# Try it:
Go through the data and report each line that holds the string "hprod".

[Stored data]
——————————
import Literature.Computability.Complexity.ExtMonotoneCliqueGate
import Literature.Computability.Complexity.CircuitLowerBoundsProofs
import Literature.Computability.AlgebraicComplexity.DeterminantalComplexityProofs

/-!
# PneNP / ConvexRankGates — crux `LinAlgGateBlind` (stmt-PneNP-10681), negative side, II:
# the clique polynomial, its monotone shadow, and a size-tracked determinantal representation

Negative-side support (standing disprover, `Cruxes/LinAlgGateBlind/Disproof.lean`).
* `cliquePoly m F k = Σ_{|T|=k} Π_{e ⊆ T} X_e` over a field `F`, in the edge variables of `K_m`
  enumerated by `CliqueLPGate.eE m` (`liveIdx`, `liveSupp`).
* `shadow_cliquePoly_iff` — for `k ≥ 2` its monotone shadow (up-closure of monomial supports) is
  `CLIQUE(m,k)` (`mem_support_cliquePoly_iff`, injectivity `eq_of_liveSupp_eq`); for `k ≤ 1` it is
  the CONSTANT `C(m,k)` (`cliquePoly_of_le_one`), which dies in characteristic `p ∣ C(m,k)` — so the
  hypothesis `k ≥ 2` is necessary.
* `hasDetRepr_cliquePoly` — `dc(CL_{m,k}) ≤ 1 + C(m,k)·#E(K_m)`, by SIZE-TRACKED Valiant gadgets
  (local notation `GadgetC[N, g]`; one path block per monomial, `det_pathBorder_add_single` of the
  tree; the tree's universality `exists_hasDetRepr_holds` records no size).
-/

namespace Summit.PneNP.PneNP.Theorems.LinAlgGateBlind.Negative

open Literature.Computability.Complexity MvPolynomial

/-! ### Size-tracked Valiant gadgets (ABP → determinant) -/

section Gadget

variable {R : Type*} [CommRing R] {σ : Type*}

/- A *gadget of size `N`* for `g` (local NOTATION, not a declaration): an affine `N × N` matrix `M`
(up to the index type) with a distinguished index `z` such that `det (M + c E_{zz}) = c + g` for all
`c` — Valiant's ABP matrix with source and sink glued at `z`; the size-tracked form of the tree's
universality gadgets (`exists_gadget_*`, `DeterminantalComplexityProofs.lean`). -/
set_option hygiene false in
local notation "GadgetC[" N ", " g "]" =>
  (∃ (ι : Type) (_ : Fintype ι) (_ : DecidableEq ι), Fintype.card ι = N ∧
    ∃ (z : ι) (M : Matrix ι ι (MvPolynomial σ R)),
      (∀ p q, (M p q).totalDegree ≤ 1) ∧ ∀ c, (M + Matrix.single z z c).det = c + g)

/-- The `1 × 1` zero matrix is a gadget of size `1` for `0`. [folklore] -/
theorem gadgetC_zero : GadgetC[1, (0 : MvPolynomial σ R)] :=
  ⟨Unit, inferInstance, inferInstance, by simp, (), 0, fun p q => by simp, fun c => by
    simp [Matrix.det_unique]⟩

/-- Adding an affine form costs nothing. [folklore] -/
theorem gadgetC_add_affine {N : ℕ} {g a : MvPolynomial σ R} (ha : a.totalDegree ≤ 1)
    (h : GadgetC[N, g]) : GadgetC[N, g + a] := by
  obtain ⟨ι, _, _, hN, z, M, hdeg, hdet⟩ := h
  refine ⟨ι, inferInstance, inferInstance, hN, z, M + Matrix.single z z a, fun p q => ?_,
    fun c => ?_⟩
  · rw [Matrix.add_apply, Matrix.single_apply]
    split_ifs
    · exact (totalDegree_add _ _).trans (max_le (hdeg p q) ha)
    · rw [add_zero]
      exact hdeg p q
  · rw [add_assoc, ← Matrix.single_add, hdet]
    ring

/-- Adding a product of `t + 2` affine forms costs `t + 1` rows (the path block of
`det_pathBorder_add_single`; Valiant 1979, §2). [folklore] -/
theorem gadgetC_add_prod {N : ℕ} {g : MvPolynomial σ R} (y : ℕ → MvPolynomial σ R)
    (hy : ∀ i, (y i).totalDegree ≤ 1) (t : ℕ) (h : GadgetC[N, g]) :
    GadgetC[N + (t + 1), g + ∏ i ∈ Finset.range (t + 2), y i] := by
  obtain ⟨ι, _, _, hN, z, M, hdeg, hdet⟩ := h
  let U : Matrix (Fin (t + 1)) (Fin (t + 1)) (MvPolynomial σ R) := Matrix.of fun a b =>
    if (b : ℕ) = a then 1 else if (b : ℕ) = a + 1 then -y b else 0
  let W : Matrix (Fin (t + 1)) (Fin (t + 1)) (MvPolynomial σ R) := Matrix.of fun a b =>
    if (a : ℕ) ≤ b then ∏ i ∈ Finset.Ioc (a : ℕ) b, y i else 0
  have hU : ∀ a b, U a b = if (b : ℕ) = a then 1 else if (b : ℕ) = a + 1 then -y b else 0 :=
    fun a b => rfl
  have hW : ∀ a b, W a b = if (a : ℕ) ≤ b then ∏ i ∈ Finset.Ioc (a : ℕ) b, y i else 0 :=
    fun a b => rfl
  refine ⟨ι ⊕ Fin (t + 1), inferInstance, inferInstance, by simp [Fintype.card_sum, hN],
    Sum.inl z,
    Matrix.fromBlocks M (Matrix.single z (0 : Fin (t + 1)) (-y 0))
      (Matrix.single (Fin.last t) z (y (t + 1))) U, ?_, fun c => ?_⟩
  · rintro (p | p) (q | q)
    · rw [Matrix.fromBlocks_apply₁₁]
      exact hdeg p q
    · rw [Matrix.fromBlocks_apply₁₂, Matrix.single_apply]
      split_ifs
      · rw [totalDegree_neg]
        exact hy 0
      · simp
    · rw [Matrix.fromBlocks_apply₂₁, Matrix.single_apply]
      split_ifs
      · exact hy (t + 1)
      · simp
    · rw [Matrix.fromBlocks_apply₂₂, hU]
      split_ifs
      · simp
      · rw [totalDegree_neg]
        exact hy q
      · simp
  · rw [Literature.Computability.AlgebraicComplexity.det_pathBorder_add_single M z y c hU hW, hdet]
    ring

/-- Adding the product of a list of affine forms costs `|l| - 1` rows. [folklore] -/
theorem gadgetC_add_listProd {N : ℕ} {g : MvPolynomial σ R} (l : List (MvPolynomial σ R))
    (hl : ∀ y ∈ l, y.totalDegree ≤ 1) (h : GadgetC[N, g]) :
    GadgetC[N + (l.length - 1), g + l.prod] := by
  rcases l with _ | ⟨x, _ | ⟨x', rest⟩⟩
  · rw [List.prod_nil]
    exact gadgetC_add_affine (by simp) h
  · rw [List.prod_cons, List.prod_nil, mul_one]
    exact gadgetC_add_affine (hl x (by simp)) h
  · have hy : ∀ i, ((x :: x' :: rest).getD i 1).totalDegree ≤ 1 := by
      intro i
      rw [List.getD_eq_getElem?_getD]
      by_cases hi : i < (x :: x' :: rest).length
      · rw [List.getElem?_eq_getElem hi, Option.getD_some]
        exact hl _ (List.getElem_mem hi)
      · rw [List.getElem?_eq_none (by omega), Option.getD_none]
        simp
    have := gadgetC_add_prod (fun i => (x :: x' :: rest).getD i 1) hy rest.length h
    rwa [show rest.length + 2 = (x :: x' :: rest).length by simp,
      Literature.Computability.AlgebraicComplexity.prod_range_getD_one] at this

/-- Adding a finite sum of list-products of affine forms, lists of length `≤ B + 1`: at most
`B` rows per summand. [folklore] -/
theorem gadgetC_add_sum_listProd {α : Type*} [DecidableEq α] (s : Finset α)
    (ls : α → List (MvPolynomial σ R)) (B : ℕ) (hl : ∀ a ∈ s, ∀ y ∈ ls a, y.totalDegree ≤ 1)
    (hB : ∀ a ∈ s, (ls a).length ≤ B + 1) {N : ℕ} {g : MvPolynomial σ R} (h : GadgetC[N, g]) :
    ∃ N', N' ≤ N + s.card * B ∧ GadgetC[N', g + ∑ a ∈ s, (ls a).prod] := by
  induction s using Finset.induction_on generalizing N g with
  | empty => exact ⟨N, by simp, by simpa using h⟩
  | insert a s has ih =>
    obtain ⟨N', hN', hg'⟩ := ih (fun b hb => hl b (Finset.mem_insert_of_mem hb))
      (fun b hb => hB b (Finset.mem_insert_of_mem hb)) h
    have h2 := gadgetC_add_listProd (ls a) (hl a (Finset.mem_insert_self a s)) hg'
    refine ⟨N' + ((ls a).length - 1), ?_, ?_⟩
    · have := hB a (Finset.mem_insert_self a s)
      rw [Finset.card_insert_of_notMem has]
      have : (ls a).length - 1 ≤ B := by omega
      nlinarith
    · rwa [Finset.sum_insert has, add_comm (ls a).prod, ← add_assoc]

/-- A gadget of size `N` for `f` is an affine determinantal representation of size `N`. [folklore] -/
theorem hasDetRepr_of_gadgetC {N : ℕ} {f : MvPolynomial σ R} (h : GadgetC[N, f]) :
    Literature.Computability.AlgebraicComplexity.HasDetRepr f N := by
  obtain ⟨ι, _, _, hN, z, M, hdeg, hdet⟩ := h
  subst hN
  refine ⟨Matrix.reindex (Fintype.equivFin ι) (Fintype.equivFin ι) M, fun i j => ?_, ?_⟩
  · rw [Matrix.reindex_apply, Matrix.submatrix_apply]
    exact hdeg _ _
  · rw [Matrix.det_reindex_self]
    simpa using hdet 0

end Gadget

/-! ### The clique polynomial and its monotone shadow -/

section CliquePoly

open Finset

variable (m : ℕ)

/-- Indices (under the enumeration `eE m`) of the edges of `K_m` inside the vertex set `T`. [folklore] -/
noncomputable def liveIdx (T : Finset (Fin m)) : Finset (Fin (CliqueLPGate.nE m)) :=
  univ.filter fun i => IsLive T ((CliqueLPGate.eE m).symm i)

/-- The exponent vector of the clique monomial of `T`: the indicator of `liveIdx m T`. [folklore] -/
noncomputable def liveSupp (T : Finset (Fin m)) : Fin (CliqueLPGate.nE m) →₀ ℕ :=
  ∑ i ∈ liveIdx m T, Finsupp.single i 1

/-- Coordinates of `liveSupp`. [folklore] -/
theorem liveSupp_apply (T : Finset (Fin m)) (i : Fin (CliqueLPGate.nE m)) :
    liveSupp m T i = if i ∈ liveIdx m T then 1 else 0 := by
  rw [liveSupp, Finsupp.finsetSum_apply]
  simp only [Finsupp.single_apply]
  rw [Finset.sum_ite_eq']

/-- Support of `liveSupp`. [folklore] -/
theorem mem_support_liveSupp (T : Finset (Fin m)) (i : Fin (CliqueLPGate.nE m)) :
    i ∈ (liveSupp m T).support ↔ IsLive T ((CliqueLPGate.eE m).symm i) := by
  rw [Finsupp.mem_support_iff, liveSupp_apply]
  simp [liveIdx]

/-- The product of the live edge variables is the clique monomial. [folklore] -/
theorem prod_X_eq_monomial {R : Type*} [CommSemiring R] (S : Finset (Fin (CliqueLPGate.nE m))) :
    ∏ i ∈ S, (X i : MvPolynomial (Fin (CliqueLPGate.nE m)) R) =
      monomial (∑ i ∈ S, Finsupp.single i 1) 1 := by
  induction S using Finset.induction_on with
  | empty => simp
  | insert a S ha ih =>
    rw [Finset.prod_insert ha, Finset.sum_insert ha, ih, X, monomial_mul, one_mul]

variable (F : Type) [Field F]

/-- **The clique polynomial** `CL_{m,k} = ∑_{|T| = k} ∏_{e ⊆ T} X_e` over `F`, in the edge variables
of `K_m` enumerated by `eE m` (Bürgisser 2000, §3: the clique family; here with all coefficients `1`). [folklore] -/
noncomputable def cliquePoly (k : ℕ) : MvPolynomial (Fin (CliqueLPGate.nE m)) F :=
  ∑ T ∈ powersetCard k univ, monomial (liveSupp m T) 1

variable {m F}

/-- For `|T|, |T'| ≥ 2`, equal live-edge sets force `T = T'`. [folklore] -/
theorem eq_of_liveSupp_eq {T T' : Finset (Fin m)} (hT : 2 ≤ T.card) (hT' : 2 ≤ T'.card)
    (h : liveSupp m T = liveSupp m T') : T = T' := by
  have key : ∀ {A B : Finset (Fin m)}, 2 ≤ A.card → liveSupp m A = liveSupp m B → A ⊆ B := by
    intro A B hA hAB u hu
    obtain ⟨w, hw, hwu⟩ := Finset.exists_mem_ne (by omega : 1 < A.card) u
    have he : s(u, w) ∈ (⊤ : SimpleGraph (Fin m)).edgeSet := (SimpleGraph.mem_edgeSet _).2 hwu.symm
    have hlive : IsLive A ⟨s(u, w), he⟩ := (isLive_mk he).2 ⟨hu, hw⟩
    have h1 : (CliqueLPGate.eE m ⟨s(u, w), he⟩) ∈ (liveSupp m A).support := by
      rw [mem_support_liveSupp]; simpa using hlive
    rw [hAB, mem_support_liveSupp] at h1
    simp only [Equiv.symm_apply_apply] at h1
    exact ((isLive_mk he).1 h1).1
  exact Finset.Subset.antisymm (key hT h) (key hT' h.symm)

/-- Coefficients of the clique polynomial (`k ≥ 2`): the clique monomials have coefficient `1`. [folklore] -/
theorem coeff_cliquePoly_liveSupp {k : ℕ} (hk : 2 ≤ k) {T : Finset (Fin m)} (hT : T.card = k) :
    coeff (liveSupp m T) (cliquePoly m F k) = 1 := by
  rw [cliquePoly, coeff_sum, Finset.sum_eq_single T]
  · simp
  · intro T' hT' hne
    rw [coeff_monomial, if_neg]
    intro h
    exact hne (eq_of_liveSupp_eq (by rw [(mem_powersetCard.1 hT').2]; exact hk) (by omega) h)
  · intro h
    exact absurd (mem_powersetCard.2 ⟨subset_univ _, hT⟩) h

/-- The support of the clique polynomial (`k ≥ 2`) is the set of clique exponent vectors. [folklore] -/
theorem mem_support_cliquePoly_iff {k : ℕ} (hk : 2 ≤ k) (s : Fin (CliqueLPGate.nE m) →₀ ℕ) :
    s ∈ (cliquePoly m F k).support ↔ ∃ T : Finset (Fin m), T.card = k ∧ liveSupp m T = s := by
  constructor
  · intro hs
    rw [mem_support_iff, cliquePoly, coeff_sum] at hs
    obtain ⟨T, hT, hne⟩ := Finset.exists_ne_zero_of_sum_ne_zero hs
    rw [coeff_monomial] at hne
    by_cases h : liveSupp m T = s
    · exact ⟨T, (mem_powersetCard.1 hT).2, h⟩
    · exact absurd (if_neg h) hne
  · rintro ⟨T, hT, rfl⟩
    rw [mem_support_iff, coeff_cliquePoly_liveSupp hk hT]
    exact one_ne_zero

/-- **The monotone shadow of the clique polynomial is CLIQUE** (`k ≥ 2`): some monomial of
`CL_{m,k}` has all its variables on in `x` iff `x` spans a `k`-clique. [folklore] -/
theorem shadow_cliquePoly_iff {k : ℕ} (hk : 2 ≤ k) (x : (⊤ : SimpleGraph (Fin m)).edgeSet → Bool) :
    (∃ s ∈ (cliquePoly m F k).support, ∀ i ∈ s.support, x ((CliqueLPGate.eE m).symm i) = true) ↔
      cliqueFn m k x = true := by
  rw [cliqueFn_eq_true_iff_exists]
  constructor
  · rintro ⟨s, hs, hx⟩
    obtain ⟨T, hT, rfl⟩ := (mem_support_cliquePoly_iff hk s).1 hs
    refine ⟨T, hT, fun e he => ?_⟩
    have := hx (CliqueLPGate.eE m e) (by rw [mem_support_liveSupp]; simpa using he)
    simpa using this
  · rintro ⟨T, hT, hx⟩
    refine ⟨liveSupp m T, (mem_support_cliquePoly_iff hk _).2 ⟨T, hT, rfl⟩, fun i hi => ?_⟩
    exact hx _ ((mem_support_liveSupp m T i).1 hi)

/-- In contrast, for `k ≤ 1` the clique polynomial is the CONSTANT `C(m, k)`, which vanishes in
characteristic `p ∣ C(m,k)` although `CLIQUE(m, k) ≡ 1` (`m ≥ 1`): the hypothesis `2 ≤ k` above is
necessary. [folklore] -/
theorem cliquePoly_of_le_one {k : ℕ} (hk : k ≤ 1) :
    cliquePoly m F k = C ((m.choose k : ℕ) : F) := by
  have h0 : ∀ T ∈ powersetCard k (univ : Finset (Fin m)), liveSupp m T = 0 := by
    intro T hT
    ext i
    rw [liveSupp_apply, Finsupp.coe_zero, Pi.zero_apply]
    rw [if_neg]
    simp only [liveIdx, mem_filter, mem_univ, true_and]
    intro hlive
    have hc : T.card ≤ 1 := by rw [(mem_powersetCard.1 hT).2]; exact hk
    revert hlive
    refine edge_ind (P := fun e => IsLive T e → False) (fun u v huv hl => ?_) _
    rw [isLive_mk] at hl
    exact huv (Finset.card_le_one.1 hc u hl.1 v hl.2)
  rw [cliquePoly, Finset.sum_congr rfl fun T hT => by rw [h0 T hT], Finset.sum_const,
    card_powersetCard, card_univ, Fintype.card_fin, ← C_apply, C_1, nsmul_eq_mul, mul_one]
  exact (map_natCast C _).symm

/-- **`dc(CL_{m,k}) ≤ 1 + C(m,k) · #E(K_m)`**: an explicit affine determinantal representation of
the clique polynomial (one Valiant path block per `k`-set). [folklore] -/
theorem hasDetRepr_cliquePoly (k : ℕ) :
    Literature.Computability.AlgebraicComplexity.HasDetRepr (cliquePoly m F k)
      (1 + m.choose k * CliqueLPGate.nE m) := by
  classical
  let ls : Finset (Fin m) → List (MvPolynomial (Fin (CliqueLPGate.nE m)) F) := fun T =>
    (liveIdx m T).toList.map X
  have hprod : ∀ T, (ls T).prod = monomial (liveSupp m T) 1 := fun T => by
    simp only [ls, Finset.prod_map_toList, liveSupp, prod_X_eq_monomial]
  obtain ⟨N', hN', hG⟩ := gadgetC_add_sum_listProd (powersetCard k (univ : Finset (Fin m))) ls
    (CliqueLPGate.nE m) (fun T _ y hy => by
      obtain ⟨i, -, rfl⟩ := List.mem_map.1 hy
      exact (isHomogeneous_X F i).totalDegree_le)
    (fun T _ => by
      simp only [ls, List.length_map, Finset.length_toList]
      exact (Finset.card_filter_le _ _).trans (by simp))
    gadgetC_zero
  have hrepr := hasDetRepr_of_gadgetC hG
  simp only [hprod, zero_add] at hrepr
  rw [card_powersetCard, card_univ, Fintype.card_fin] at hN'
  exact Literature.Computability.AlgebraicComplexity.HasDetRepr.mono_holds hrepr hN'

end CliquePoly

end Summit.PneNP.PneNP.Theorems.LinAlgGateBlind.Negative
——————————
# Answer to the exercise:
  have hprod : ∀ T, (ls T).prod = monomial (liveSupp m T) 1 := fun T => by
  simp only [hprod, zero_add] at hrepr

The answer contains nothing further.